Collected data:

════

/-!
# `Balaban1983to89.B8Eq194FirstTerm` — T. Bałaban, *Spaces of regular gauge field configurations on a lattice and gauge
# fixing conditions*, Commun. Math. Phys. **99** (1985) 75–102 [Balaban1985RegularSpaces], p. 92: the rewriting of the
# first term of (1.93) as (1.94) «because RΔλ = Δλ for λ satisfying Q′λ = 0» — the EXACT identity behind it (with the
# second-order term it leaves to 𝔉₄ displayed), and the two right inverses of Q′ involved: the H′ of (1.91) and the
# H′ of [4] (3.163)–(3.164), compared (kernel-checked; located reading, constants only)

statement-level skeleton of published theorems with citation tags; proofs where landed; nothing here is a claim about the Yang–Mills mass gap

PDF held: `paper:balaban1985-cmp99-regular-spaces-gauge-fixing` (journal page = PDF page + 74).  Pages read for this
module AS IMAGES: renders `run/shared/lean/pub/pub-balaban/b2b-balaban-ref1/pages/1985-cmp99-regular-spaces-gauge-fixing/
…-p017-x2.png`, `…-p018-x2.png`, `…-p019-x2.png` (pp. 91–93); [4] = T. Bałaban, *Propagators for lattice gauge theories in a
background field*, Commun. Math. Phys. **99** (1985) 389–434 [Balaban1985BackgroundPropagators], p. 429 [PDF 41] (render
`…/1985-cmp99-background-propagators/…-p041-x2.png`, read as image) and pp. 394, 416 through the tree modules
`B9Eq325Proj`, `B9Thm311Data` (audit cell `pub-balaban`) and `B8Eq191Hprime` (r05).

CITATION HEADER (lean-in-tree rule).  Cell `lit-balaban`, Phase-2 proof seat p40 gen 7; SKELETON rows **B8.Eq1.95**
((1.93)–(1.96) p. 92, head «proved-existing»: the ring identities `B8.landau_projection_identities` and the Neumann
inversion `B8SectDSource.*`) — THIS MODULE ADDS the operator identity behind the sentence «The first term in the first
equation can be written as (1.94) because RΔλ = Δλ for λ satisfying Q′λ = 0», with the term it does not display made
explicit — and the cross-paper edge B8 (1.91) p. 91 «They were investigated in [4]» ↔ **B9.Eq3.162** ([4]
(3.162)–(3.165) p. 429, head «proved-existing», matrix kernels `B9H163.*` of the audit cell): the operator (1.91) and the
operator (3.163) = (3.164) of [4] are BOTH right inverses of Q′, and they are compared here in the common vocabulary of
[4]'s (3.25)-data (`B9Eq325Proj.Data`).  Kind: theorems over the printed inputs + ONE definition with body (`H4`, the
(3.163) operator over `Data`; its matrix twin is `B9H163.H163`, declared TWIN BY DESIGN: same printed formula, other
carrier) + a six-site witness; no `… : Prop` fact is introduced; 0 sorry.  r05 gen 10's `B8Eq191Hprime.Hp` (= (1.91)) is
consumed BY NAME; nothing of it is restated.

WHAT IS PRINTED (verbatim).
* B8 p. 91 [PDF 17], (1.90): *"Rg(i ad_λ)D\*Dλ + Re^{−i ad_λ}D\*A + R𝔉₃(λ, Dλ, A) = 0, Q′(u₁, λ) = 0. (1.90)"*; *"If it was
  equal to Q′λ, then D\*Dλ = Δλ would belong to the subspace R = ΔN(Q′) and we would have Rg(i ad_λ)Δλ = RΔλ + O(α₄)Δλ =
  (Δ + Q′\*aQ′)λ + O(α₄)Δλ."*; (1.91): *"H′ = G′²Q′\*(Q′G′²Q′\*)⁻¹, G′ = (Δ + Q′\*aQ′)⁻¹. (1.91) They were investigated in
  [4], …"*.
* B8 p. 92 [PDF 18]: *"In the next section we will prove that for α₃, α₄ sufficiently small there exists a function
  D′(u₁, λ) such that the change of variables λ → λ − H′D′(u₁, λ) transforms the function Q′(u₁, λ) into Q′λ. … This change
  of variables applied to Eqs. (1.90) gives the following equations
  Rg(i ad_{λ−H′D′(u₁,λ)})Δ(λ − H′D′(u₁, λ)) − R exp(−i ad_{λ−H′D′(u₁,λ)})D\*A − R𝔉₃(λ − H′D′(u₁, λ), Dλ − DH′D′(u₁, λ), A) = 0,
  Q′λ = 0. (1.93)  The first term in the first equation can be written as [I + R[g(i ad_{λ−H′D′(u₁,λ)}) − 1]R]Δλ, (1.94)
  because RΔλ = Δλ for λ satisfying Q′λ = 0. … Multiplying Eq. (1.93) by an inverse operator we obtain the equations
  Δλ − RD\*A − R𝔉₄(λ, Dλ, A, D\*A) = 0, Q′λ = 0. (1.95)"*; p. 93 [PDF 19], before (1.99): *"We get the same bound for the
  term with D\*A (but with RD\*A subtracted), and with ΔH′D′(u₁, λ). Thus we have the bound |R𝔉₄(λ, Dλ, A, D\*A)| ≦
  C′₄B₁(α₀ + α₁)α₄(L^jη)⁻² on Ω_j (1.99)"*.
* [4] p. 394 [PDF 6]: *"R = R(U) is an orthogonal projection in the Hilbert space L²(Ω₀, 𝔤) onto the subspace R =
  Δ^η_U N(Q′), N(Q′) = {λ : Q′λ = 0}. (3.21)"*, *"Rf = (I − G′Q′\*(Q′G′²Q′\*)⁻¹Q′G′)f, (3.25) where G′ = G′(U) = (Δ′_a)⁻¹"*,
  Δ′_a = Δ^η_U + Q′\*aQ′ (3.24) — typed in `B9Eq325Proj` (`R325`, `lapA`, `lapKer`, `Data`).
* [4] p. 429 [PDF 41]: *"We make a translation λ = λ′ + λ₀ such that Q′λ − μ = Q′λ′, i.e. Q′λ₀ = μ, and RΔλ₀ = 0. To find
  such λ₀ we make use of the last equation. The formula (3.25) for R implies Δλ₀ − G′Q′\*(Q′G′²Q′\*)⁻¹(Q′λ₀ −
  aQ′G′Q′\*Q′λ₀) = 0, (3.162) and the condition Q′λ₀ = μ yields λ₀ = G′²Q′\*(Q′G′²Q′\*)⁻¹(μ − aQ′G′Q′\*μ) + aG′Q′\*μ. (3.163)
  Thus the configuration λ₀ is determined uniquely by the two conditions. It is easy to verify that the operator on the
  right-hand side of (3.163) is equal to the operator H′μ = (Z′(μ))⁻¹∫dλ δ(Q′λ − μ)e^{−(1/2)‖Δλ‖²}. (3.164) The translation
  λ = λ′ + H′μ changes the expressions dependent on λ in (3.161) in the following way δ(Q′λ − μ) = δ(Q′λ), …,
  RΔλ = RΔλ′ = Δλ′, Dλ = Dλ′ + DH′μ. (3.165)"*.

WHAT THIS MODULE PROVES (§1 abstract, over `B9Eq325Proj.Data Δ q qs A g c`: E ⊇ L²(Ω₀, 𝔤), F = L²(𝔅_k) real inner-product
spaces; Δ = Δ^η_{U₀} = D\*D, q = Q′, qs = Q′\*, A = a (LEVEL-DEPENDENT, as (3.24) prints a_j), g = G′ = (Δ′_a)⁻¹,
c = (Q′G′²Q′\*)⁻¹, `R325` = R of (3.25), `Hp` = H′ of (1.91) [r05]):
1. `lap_Hp`, `R_lapA_Hp`, **`R_lap_Hp`** — for the H′ of (1.91): Δ′_aH′X = G′Q′\*(Q′G′²Q′\*)⁻¹X and RΔ′_aH′ = 0, but
   ΔH′X = G′Q′\*(Q′G′²Q′\*)⁻¹X − Q′\*aX and **RΔH′ = −RQ′\*a** (exact).
2. **`firstTerm_eq`** — the identity behind (1.94): for λ with Q′λ = 0, ANY linear operator M on L²(Ω₀, 𝔤) (print: the
   fibrewise multiplier M = g(i ad_{λ−H′D′(u₁,λ)})) and ANY h ∈ L²(Ω₀, 𝔤) (print: h = H′D′(u₁, λ)),
   R M Δ(λ − h) = [I + R(M − I)R]Δλ − R M Δ h — the first summand IS the display (1.94) (`printed194`) and rests exactly on
   the printed reason RΔλ = Δλ (`Data.R325_lap`); the second summand −R M ΔH′D′ is NOT displayed on p. 92 and is the term
   p. 93 bounds («and with ΔH′D′(u₁, λ)») inside R𝔉₄ of (1.95)/(1.99).  `rewriting194_iff`: the display holds literally iff
   R M ΔH′D′ = 0; `rewriting194_id_iff`: at M = I (first order in ad, or abelian 𝔤) iff RQ′\*aD′ = 0.
3. **`H4`** — the operator of [4] (3.163)–(3.164) over the same data, H′₍₄₎μ := H′(μ − Q′G′Q′\*aμ) + G′Q′\*aμ (the printed
   scalar a generalised to the operator a of (3.24) in the only placement for which (3.162) is solved); `q_H4` (Q′H′₍₄₎ = I),
   `lap_H4` (ΔH′₍₄₎μ = G′Q′\*(Q′G′²Q′\*)⁻¹(μ − Q′G′Q′\*aμ)), **`R_lap_H4`** (RΔH′₍₄₎ = 0 — the defining condition «RΔλ₀ = 0»,
   matrix twin `B9H163.R_mul_Δ_mul_H163`), hence **`rewriting194_H4`**: with [4]'s operator the translation satisfies
   (3.165) «RΔλ = RΔλ′ = Δλ′» and the M = I form of (1.94) is EXACT; `firstTerm_H4` displays the residual R(M − I)ΔH′₍₄₎D′ for
   general M; `inner_lap_H4_lap_eq_zero`, `norm_lap_sq_eq_add_H4`, `norm_lap_H4_sq_le`, `eq_H4_of_isMin` — H′₍₄₎μ minimises
   ‖Δλ‖² on {Q′λ = μ} ((3.164): the Gaussian mean of e^{−½‖Δλ‖²} on the slice, `B9H163.h164_mean`/`isMinimiser`), unique
   when Δ is injective on N(Q′); whereas H′μ of (1.91) minimises ‖Δ′_aλ‖² on the same slice (r05
   `B8Eq191Hprime.norm_lapA_Hp_sq_le`).  `H4_sub_Hp`, `q_H4_sub_Hp`: H′₍₄₎ − H′ = (I − H′Q′)G′Q′\*a ranges in N(Q′).
4. **`forall_R_qs_eq_zero_iff`** — RQ′\* = 0 ⟺ Q′ΔN(Q′) = 0 (Δ maps N(Q′) into N(Q′)); `g_qs_eq_Hp_of_criterion`,
   **`H4_eq_Hp_of_criterion`**, `criterion_of_H4_eq_Hp` — the two right inverses COINCIDE iff that criterion holds (for
   a onto, e.g. a_j > 0 in finite dimension); `R_lap_Hp_eq_zero_iff` — iff RΔH′ = 0 for (1.91)'s H′.
§2 WITNESS (`Witness6`): the criterion FAILS already on the smallest periodic two-block system — d = 1, torus of 6 sites
(η-lattice), L = 3, two unit-lattice points (blocks {0,1,2}, {3,4,5}), flat background U₀ = 1, 𝔤 = ℝ, a = 1: the (3.25)
data EXIST (`exists_data6`, from `B9Thm311Data.exists_data_of_ingredients`), λ = δ₀ − δ₁ has Q′λ = 0 and (Q′Δλ)(first
block) = 1/3 ≠ 0 (`criterion_fails6`); hence for every such data RQ′\* ≠ 0 (`exists_R_qs_ne_zero6`), RΔH′ ≠ 0 for
(1.91)'s H′ (`exists_R_lap_Hp_ne_zero6`), H′ ≠ H′₍₄₎ (`exists_Hp_ne_H4_6`), and the display (1.94) (M = I, λ = 0, D′ = X)
differs from the first term of (1.93) (`rewriting194_fails6`).  (By hand, not kernel-checked: the same happens for the
Dirichlet three-site block of [4] p. 394 — λ = (1, −2, 1), Q′Δλ = 2/3 — and in every d; it does NOT happen when no bond
of Δ joins two blocks or leaves Ω₀, e.g. on the audit cell's `B9BlockSystem1D` carriers, where Q′Δ = 0 on N(Q′).)

READING RECORDED (cell GAPS G-B8-19; located, constants only — NOT an error of the paper).  (a) The p. 92 sentence
rewrites only the RΔλ-part of the first term of (1.93); the remaining part −R g(i ad)ΔH′D′(u₁, λ) is of second order
(|D′| ≦ C′₂(α₃ + α₄)α₄ by (1.121)) and is carried by 𝔉₄: p. 93 says so («and with ΔH′D′(u₁, λ)»), and the audit cell's
G-B8-12 records that its bound needs the ΔH′-entry of [4] (not among the two entries displayed in (1.92)).  (b) «They were
investigated in [4]»: the operator [4] calls H′ ((3.164) = (3.163)) is NOT the operator (1.91) unless Q′ΔN(Q′) = 0, which
fails as soon as a bond of Δ joins two blocks (§2); both are right inverses of Q′ — the only property Sect. E uses
((1.115) ⇒ (1.116), r05 `q_Hp`) — and the (1.92)-type bounds follow for either from Theorems 3.1–3.2 of [4] (`B8Ineq192`);
with [4]'s operator the dropped term of (a) would reduce to −R[g(i ad) − 1]ΔH′₍₄₎D′ (`firstTerm_H4`).  Nothing downstream
changes; the note fixes which operator each display is about.

HONEST SCOPE.  (i) No bound is proved here ((1.92), (1.97)–(1.99) are `B8Ineq192`/`B8Ineq197`/`B8SectDSource` business);
"second order" above is the printed bookkeeping, quoted, not certified.  (ii) M is an arbitrary linear operator on E; that
g(i ad_{λ′}) − 1 is fibrewise and O(α₄) (p. 92 «|V| ≦ O(α₄)») is not used.  (iii) The witness is d = 1 (no plaquettes);
it bears only on the linear algebra of Δ, Q′, R, H′, which is dimension-blind; weights as in `B9Thm311Lattice` (unweighted
ℓ², cell DIVERGENCE D-b09.24).  (iv) `H4` generalises the printed scalar a of (3.163) to the operator a of (3.24); for
scalar a it is literally (3.163) (`H4_apply`).  Value = kernel-checked dictionary between two displays of two papers and
one located reading note; NOT summit progress.
-/

namespace Literature.MathematicalPhysics.QuantumFieldTheory.Balaban1983to89.B8Eq194FirstTerm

════

• _WORK REQUEST_
Begin with the line above that has "fibrewise multiplier M" and continue through the line that has "the printed reason", setting each one down exactly. Stop there.

• _SOLUTION TO THIS EXERCISE_
   fibrewise multiplier M = g(i ad_{λ−H′D′(u₁,λ)})) and ANY h ∈ L²(Ω₀, 𝔤) (print: h = H′D′(u₁, λ)),
   R M Δ(λ − h) = [I + R(M − I)R]Δλ − R M Δ h — the first summand IS the display (1.94) (`printed194`) and rests exactly on
   the printed reason RΔλ = Δλ (`Data.R325_lap`); the second summand −R M ΔH′D′ is NOT displayed on p. 92 and is the term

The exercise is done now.